Only the lines below starting at the one containing "cyclotomic twists are" and ending at the one containing "if a cocycle" belong in the answer, each copied exactly.

<<<<

import Literature.AnabelianGeometry.EtaleTheta.Discharge.Sec2Prop214iiiBiUpperCore
import Literature.AnabelianGeometry.EtaleTheta.Discharge.Sec2Remark2141Engine
import Literature.AnabelianGeometry.EtaleTheta.KummerDataOfCoreSection
import HarnessLib

/-!
# [EtTh] Remark 2.14.1 — the GENERIC CORE over §1: the second difference of the `Gal(Y̲̲/X̲̲)`-translates of a
# root cocycle is the Kummer class of `q̈^{−2b²}` times a UNIT class; reduction mod `N`; Kummer read-out
# (proof-only companion; part 2b-A of row «RMK2141-NOGO@modelχq»)

S. Mochizuki, *The Étale Theta Function and its Frobenioid-theoretic Manifestations* [EtTh], Publ. RIMS **45**
(2009), §2 Remark 2.14.1, PRIMS PDF p. 51 (printed p. 277): "although the automorphism `α̈_δ` extends to an
automorphism `α_δ` of `Π^tp_Y[μ_N]`, the automorphism `α_δ` fails to extend to `Π^tp_X[μ_N]` [i.e., since `Ü²` fails
to descend from `Y` to `X`!]"; proof of Prop. 2.14 (ii) p. 50: "the action by an element of `Gal(Y/X)` clearly maps
`Ü²` to a `K^×`-multiple of `Ü²`"; §1 Prop. 1.5 (iii) p. 23: "`η̈^Θ ↦ η̈^Θ − 2a·log(Ü) − (a²/2)·log(q_X) + log(O^×_K̈)`"
(locators `p.N` = PDF pages; bib key `MochizukiEtTh2009`) [cite: MochizukiEtTh2009, Rmk 2.14.1 p.51].
Cell `abc-iut`, layer L2 [EtTh], seat abc-iut-L2-d1 (gen 9), row «RMK2141-NOGO@modelχq» (abc-iut-L2-lead R1137 /
R1158 (4) / R1180), part 2b, file A (generic); file B (`Sec2Rmk2141AlphaDeltaNoExtension`) closes the row at the
cell's Tate datum of record.  PROOF-ONLY companion — no definition, no instance, no notation, no new named fact —
over abc-iut-L2-t8's §1 instantiation of `X̲̲` (`DoubleUnderline`, `rootCocycles`, `modN`, `thetaEnvData`),
abc-iut-L2-t2's §2 machinery (`Sec2Prop214iiiBiUpperCore`: the TEMPLATE of this file — orbit decomposition
`exists_eq_conj_mul_cob_of_rootCocycle`, the Prop. 1.5 (iii) displacement `EtaleThetaData.exists_lift_conj_eq`,
`ContH1.infl_conj` / `exists_coboundary_of_mk_eq`), abc-iut-w6-d076's ENGINE (`Sec2Remark2141Engine`, p500356:
«a cocycle extension of `α_δ` to `Π^tp_X[μ_N]` forces `η · (x²·η) = (x·η)² · ∂m` on `Π^tp_Ÿ̲̲`»), and the tree's
continuous Kummer theory (`KummerDataOfCore(Section)`, `KummerContH1`, `Cyclotome`).  Everything consumed BY NAME;
nothing of another seat restated.

PROVED (generic over EVERY theta setting `D`, étale-theta datum `E`, choice `X̲̲ = C`, level `N` and identification
`μ : CyclotomeMod l N`; the only §1 input is the named fact `Prop15iii E hC`, a THEOREM at the datum of record):
* `DoubleUnderline.exists_unit_sq_translate_cocycle` — for a cocycle `f` of `η̲̈^{Θ,l·ℤ×μ₂}` and a GEOMETRIC
  `x ∈ Π^tp_X̲̲` (`aug x = 1`) with image `b ∈ Z`: there are a unit `w ∈ O^×_K̈` and a cocycle `Ψ` on `Π^tp_Ÿ` with
  `[Ψ] = infl κ̈(q̈^{−2b²}·w)` and `f(g)·f(x⁻²gx²)·(f(x⁻¹gx)²)⁻¹ = Ψ(g)` on `Π^tp_Ÿ̲̲`.  (Write `f = (σ·F)|·∂β`, `F` a
  cocycle of `η̈^Θ`; by Prop. 1.5 (iii) at `σ`, `xσ`, `x²σ` the classes of the three conjugates are the inflations of
  `x′·log(Ü)^{−2a_k}·κ(q̈)^{−a_k²}·κ(u_k)`, `a_k = a + kb`; in the second difference the `x′`- and `log(Ü)`-terms
  cancel, `κ(q̈)` survives with exponent `−(a² + (a+2b)² − 2(a+b)²) = −2b²` — «`Ü²` fails to descend», p. 50 — and
  the UNITS collect into `w = u₀u₂u₁⁻²`; pointwise the coboundary `∂β` is `x`-invariant since `Δ^tp_X` centralises
  `Δ_Θ`.)
* `DoubleUnderline.exists_pow_of_red_sq_translate` — if moreover the mod-`N` theta cocycle `η = red ∘ f` of
  `X̲̲.thetaEnvData μ` satisfies the ENGINE's conclusion `η·(x²·η) = (x·η)²·∂m` on `Π^tp_Ÿ̲̲` (`x` geometric, so the
  cyclotomic twists are `1`), then `Ψ(g)·∂e(g)` is an `N`-th power in `Δ_Θ` for every `g ∈ Π^tp_Ÿ̲̲`, for ONE
  `e ∈ Δ_Θ` (`red` is onto, `G_K`-equivariant, with kernel `N·(l·Δ_Θ)`).
* `DoubleUnderline.exists_mem_K_pow_eq_of_pow` — over a Kummer CORE (`κ̈` = the tree's continuous Kummer map with
  coefficients `Λ(ℚ̄_p^×) ≅ Δ_Θ`): if a cocycle in the class `infl κ̈(v)` (`v ∈ K̈^×`) is pointwise on `Π^tp_Ÿ̲̲` an
  `N`-th power up to a `Δ_Θ`-coboundary, then `v = u^N` for a unit `u ∈ K̄` FIXED BY `G_K = aug(Π^tp_Ÿ̲̲)`, i.e.
  `u ∈ K` — by reading the Kummer cocycle of a compatible root system of `v` and the coboundary through
  `Λ(ℚ̄_p^×) ≅ Δ_Θ` and taking `N`-th COMPONENTS (`σ(v^{1/N})/v^{1/N} · σ(ε_N)/ε_N = ξ_N^N = 1`); no Hilbert 90 and
  no generator of `Ẑ(1)` are needed.
File B evaluates these at the datum of record (`K = K̈ = ℚ_p`, `q̈ = p`): `‖u‖^N = p^{2l²}` forces `N ∣ 2l²`.
HONEST FRAMING: [EtTh] is refereed; these are OUR kernel checks of elementary cocycle / Kummer algebra over the
cell's typed §1 objects, conditional where stated on the named §1 fact `Prop15iii` BY NAME; nothing of [EtTh] is
endorsed or disputed; no side is taken on [IUTchIII] Cor. 3.12; typed ≠ proved elsewhere.
-/

noncomputable section

namespace Literature.AnabelianGeometry.EtaleTheta

open Literature.AnabelianGeometry.SemiGraphs
open scoped IsMulCommutative

namespace ThetaSetting

variable {p : ℕ} [Fact p.Prime] {D : ThetaSetting p}

namespace EtaleThetaData.DoubleUnderline

variable {E : D.EtaleThetaData} {l : ℕ} (C : E.DoubleUnderline l)

/-- **Second difference of the translates of a root cocycle (class and pointwise).** For a cocycle `f` of
`η̲̈^{Θ,l·ℤ×μ₂}` and a GEOMETRIC `x ∈ Π^tp_X̲̲` (`aug x = 1`) with image `b` in `Z`: writing `f = (σ·F)|·∂β` with
`F` a cocycle of `η̈^Θ` (Def. 2.7: the collection is the `Π^tp_X̲̲`-orbit), the cocycle
`Ψ := (σ·F)·(x²σ·F)·((xσ·F))⁻²` on `Π^tp_Ÿ` satisfies `f(g)·f(x⁻²gx²)·(f(x⁻¹gx)·f(x⁻¹gx))⁻¹ = Ψ(g)` on
`Π^tp_Ÿ̲̲` (the coboundary `∂β` is `x`-invariant since `Δ^tp_X` centralises `Δ_Θ`), and by Prop. 1.5 (iii)
(displacements `x′·log(Ü)^{-2a}·κ(q̈)^{-a²}·κ(u_a)` at `a`, `a+b`, `a+2b`) its class is the inflation of the Kummer
class `κ̈(q̈^{-2b²}·w)` for the UNIT `w = u₀u₂u₁⁻² ∈ O^×_K̈` (the `log(Ü)`- and `x′`-terms cancel).
[cite: MochizukiEtTh2009, Rmk 2.14.1 p.51] -/
theorem exists_unit_sq_translate_cocycle (hC : D.Compat) (h15 : Prop15iii E hC)
    {f : contCocycles D.toTheta D.DeltaTheta C.GtpYdduu} (hf : f ∈ C.rootCocycles hC) (x : C.Huu)
    (hx : D.aug.toMonoidHom (x : D.PiTemp) = 1) :
    ∃ w ∈ D.unitsOKdd, ∃ Ψ : contCocycles D.toTheta D.DeltaTheta D.GtpYdd,
      (QuotientGroup.mk Ψ : D.H1 D.GtpYdd) =
        D.inflTheta D.GtpYdd (E.kumYdd (E.toKddHat
          (D.qddUnit ^ (-(2 * (Multiplicative.toAdd (D.toZ (x : D.PiTemp)) *
            Multiplicative.toAdd (D.toZ (x : D.PiTemp))))) * w))) ∧
      ∀ g : C.GtpYdduu,
        f.1 g * f.1 ⟨((x * x : C.Huu) : D.PiTemp)⁻¹ * g * (x * x : C.Huu), C.inv_mul_mul_mem_GtpYdduu hC (x * x) g⟩ *
          (f.1 ⟨(x : D.PiTemp)⁻¹ * g * x, C.inv_mul_mul_mem_GtpYdduu hC x g⟩ *
            f.1 ⟨(x : D.PiTemp)⁻¹ * g * x, C.inv_mul_mul_mem_GtpYdduu hC x g⟩)⁻¹ =
        Ψ.1 ⟨g, (Subgroup.mem_inf.1 g.2).1⟩ := by
  haveI := hC.GtpYdd_normal
  haveI := hC.GtpYddTheta_normal
  -- a cocycle `F = f₀` of `η̈^Θ` on `Π^tp_Ÿ`, and the orbit decomposition `f = (σ·F)| · ∂β`
  obtain ⟨f₀, hf₀⟩ := QuotientGroup.mk_surjective E.etaDd
  obtain ⟨σ, hσ, β, hfb⟩ := C.exists_eq_conj_mul_cob_of_rootCocycle hC f₀.2 hf₀ hf
  set G₀ := ContH1.conjCocycle D.toTheta D.DeltaTheta σ f₀ with hG₀
  set G₁ := ContH1.conjCocycle D.toTheta D.DeltaTheta ((x : D.PiTemp) * σ) f₀ with hG₁
  set G₂ := ContH1.conjCocycle D.toTheta D.DeltaTheta ((x : D.PiTemp) * x * σ) f₀ with hG₂
  -- Prop. 1.5 (iii): the lift `x'` and the three displacements
  obtain ⟨x', hx', hΦ⟩ := E.exists_lift_conj_eq hC h15
  obtain ⟨u₀, hu₀, e₀⟩ := hΦ σ
  obtain ⟨u₁, hu₁, e₁⟩ := hΦ ((x : D.PiTemp) * σ)
  obtain ⟨u₂, hu₂, e₂⟩ := hΦ ((x : D.PiTemp) * x * σ)
  refine ⟨u₀ * u₂ * (u₁ * u₁)⁻¹, ?_, G₀ * G₂ * (G₁ * G₁)⁻¹, ?_, ?_⟩
  · exact D.unitsOKdd.mul_mem (D.unitsOKdd.mul_mem hu₀ hu₂)
      (D.unitsOKdd.inv_mem (D.unitsOKdd.mul_mem hu₁ hu₁))
  · -- the class computation
    set a : ℤ := Multiplicative.toAdd (D.toZ σ) with ha
    set b : ℤ := Multiplicative.toAdd (D.toZ (x : D.PiTemp)) with hb
    have ha₁ : Multiplicative.toAdd (D.toZ ((x : D.PiTemp) * σ)) = b + a := by
      rw [map_mul D.toZ, toAdd_mul]
    have ha₂ : Multiplicative.toAdd (D.toZ ((x : D.PiTemp) * x * σ)) = b + b + a := by
      rw [map_mul D.toZ, map_mul D.toZ, toAdd_mul, toAdd_mul]
    rw [ha₁] at e₁
    rw [ha₂] at e₂
    have hinfl : ∀ τ : D.PiTemp, ContH1.conj D.toTheta D.DeltaTheta τ E.etaDd =
        D.inflTheta D.GtpYdd (ContH1.conj (MonoidHom.id D.GtpTheta) D.DeltaTheta (D.toTheta τ) x') := by
      intro τ
      rw [← hx']
      exact (ContH1.infl_conj (H₀ := D.GtpYdd) (H' := D.GtpYdd.map D.toTheta)
        (hψ := D.continuous_toTheta) le_rfl τ x').symm
    have hmk : (QuotientGroup.mk (G₀ * G₂ * (G₁ * G₁)⁻¹) : D.H1 D.GtpYdd) =
        ContH1.conj D.toTheta D.DeltaTheta σ E.etaDd *
          ContH1.conj D.toTheta D.DeltaTheta ((x : D.PiTemp) * x * σ) E.etaDd *
          (ContH1.conj D.toTheta D.DeltaTheta ((x : D.PiTemp) * σ) E.etaDd *
            ContH1.conj D.toTheta D.DeltaTheta ((x : D.PiTemp) * σ) E.etaDd)⁻¹ := by
      rw [← hf₀]; rfl
    rw [hmk, hinfl, hinfl, hinfl, e₀, e₁, e₂, ← map_mul (D.inflTheta D.GtpYdd),
      ← map_mul (D.inflTheta D.GtpYdd), ← map_inv (D.inflTheta D.GtpYdd), ← map_mul (D.inflTheta D.GtpYdd)]
    congr 1
    rw [map_mul E.toKddHat, map_mul E.kumYdd, map_zpow, map_zpow, map_mul E.toKddHat, map_mul E.kumYdd,
      map_mul E.toKddHat, map_mul E.kumYdd, map_inv E.toKddHat, map_inv E.kumYdd, map_mul E.toKddHat,
      map_mul E.kumYdd]
    apply (Additive.ofMul : D.H1Theta (D.GtpYdd.map D.toTheta) ≃ _).injective
    simp only [ofMul_mul, ofMul_inv, ofMul_zpow]
    module
  · -- the pointwise identity on `Π^tp_Ÿ̲̲`
    intro g
    set k₁ : C.GtpYdduu := ⟨(x : D.PiTemp)⁻¹ * g * x, C.inv_mul_mul_mem_GtpYdduu hC x g⟩ with hk₁
    set k₂ : C.GtpYdduu := ⟨((x * x : C.Huu) : D.PiTemp)⁻¹ * g * (x * x : C.Huu),
      C.inv_mul_mul_mem_GtpYdduu hC (x * x) g⟩ with hk₂
    have hxinv : D.aug.toMonoidHom ((x : D.PiTemp)⁻¹) = 1 := by rw [map_inv, hx, inv_one]
    have hk₁v : (k₁ : D.PiTemp) = (x : D.PiTemp)⁻¹ * g * x := rfl
    have hk₂v : (k₂ : D.PiTemp) = (x : D.PiTemp)⁻¹ * ((x : D.PiTemp)⁻¹ * g * x) * x := by
      rw [hk₂]
      change ((x : D.PiTemp) * x)⁻¹ * g * ((x : D.PiTemp) * x) = _
      group
    -- conjugation by `x`, `x⁻¹` is trivial on `Δ_Θ` (`Δ^tp_X` centralises `Δ_Θ`)
    have hcx : ∀ (τ : D.PiTemp) (v : D.DeltaTheta),
        MulAut.conjNormal (D.toTheta ((x : D.PiTemp) * τ)) v = MulAut.conjNormal (D.toTheta τ) v := by
      intro τ v
      rw [map_mul, map_mul, MulAut.mul_apply, conjNormal_eq_of_aug_eq_one hx]
    have hcob : ∀ k : D.PiTemp, MulAut.conjNormal (D.toTheta ((x : D.PiTemp)⁻¹ * k * x)) β =
        MulAut.conjNormal (D.toTheta k) β := by
      intro k
      rw [map_mul, map_mul, map_mul, map_mul, MulAut.mul_apply, MulAut.mul_apply,
        conjNormal_eq_of_aug_eq_one hx, conjNormal_eq_of_aug_eq_one hxinv]
    -- `f` at the three points
    have h0 : f.1 g = G₀.1 ⟨g, (Subgroup.mem_inf.1 g.2).1⟩ *
        (MulAut.conjNormal (D.toTheta (g : D.PiTemp)) β * β⁻¹) := by
      rw [hfb g, hG₀]
      congr 1
      exact (ContH1.conjCocycle_apply_eq σ f₀ _ _ rfl).symm
    have hcob₁ : MulAut.conjNormal (D.toTheta (k₁ : D.PiTemp)) β = MulAut.conjNormal (D.toTheta g) β :=
      hcob (g : D.PiTemp)
    have hcob₂ : MulAut.conjNormal (D.toTheta (k₂ : D.PiTemp)) β = MulAut.conjNormal (D.toTheta g) β := by
      rw [hk₂v, hcob, hcob]
    have h1 : f.1 k₁ = G₁.1 ⟨g, (Subgroup.mem_inf.1 g.2).1⟩ *
        (MulAut.conjNormal (D.toTheta (g : D.PiTemp)) β * β⁻¹) := by
      rw [hfb k₁, hG₁, ContH1.conjCocycle_apply_eq ((x : D.PiTemp) * σ) f₀ ⟨g, (Subgroup.mem_inf.1 g.2).1⟩
        ⟨σ⁻¹ * (k₁ : D.PiTemp) * σ, hC.GtpYdd_normal.conj_mem' _ (Subgroup.mem_inf.1 k₁.2).1 σ⟩
        (by
          show σ⁻¹ * ((x : D.PiTemp)⁻¹ * g * x) * σ = ((x : D.PiTemp) * σ)⁻¹ * g * ((x : D.PiTemp) * σ)
          group), hcx, hcob₁]
    have h2 : f.1 k₂ = G₂.1 ⟨g, (Subgroup.mem_inf.1 g.2).1⟩ *
        (MulAut.conjNormal (D.toTheta (g : D.PiTemp)) β * β⁻¹) := by
      rw [hfb k₂, hG₂, ContH1.conjCocycle_apply_eq ((x : D.PiTemp) * x * σ) f₀ ⟨g, (Subgroup.mem_inf.1 g.2).1⟩
        ⟨σ⁻¹ * (k₂ : D.PiTemp) * σ, hC.GtpYdd_normal.conj_mem' _ (Subgroup.mem_inf.1 k₂.2).1 σ⟩
        (by
          show σ⁻¹ * (((x * x : C.Huu) : D.PiTemp)⁻¹ * g * (x * x : C.Huu)) * σ =
            ((x : D.PiTemp) * x * σ)⁻¹ * g * ((x : D.PiTemp) * x * σ)
          rw [Subgroup.coe_mul]
          group), mul_assoc (x : D.PiTemp), hcx, hcx, hcob₂]
    rw [h0, h1, h2]
    change _ = G₀.1 ⟨g, _⟩ * G₂.1 ⟨g, _⟩ * (G₁.1 ⟨g, _⟩ * G₁.1 ⟨g, _⟩)⁻¹
    apply (Additive.ofMul : D.DeltaTheta ≃ _).injective
    simp only [ofMul_mul, ofMul_inv]
    abel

>>>>

# Reply
  cyclotomic twists are `1`), then `Ψ(g)·∂e(g)` is an `N`-th power in `Δ_Θ` for every `g ∈ Π^tp_Ÿ̲̲`, for ONE
  `e ∈ Δ_Θ` (`red` is onto, `G_K`-equivariant, with kernel `N·(l·Δ_Θ)`).
* `DoubleUnderline.exists_mem_K_pow_eq_of_pow` — over a Kummer CORE (`κ̈` = the tree's continuous Kummer map with
  coefficients `Λ(ℚ̄_p^×) ≅ Δ_Θ`): if a cocycle in the class `infl κ̈(v)` (`v ∈ K̈^×`) is pointwise on `Π^tp_Ÿ̲̲` an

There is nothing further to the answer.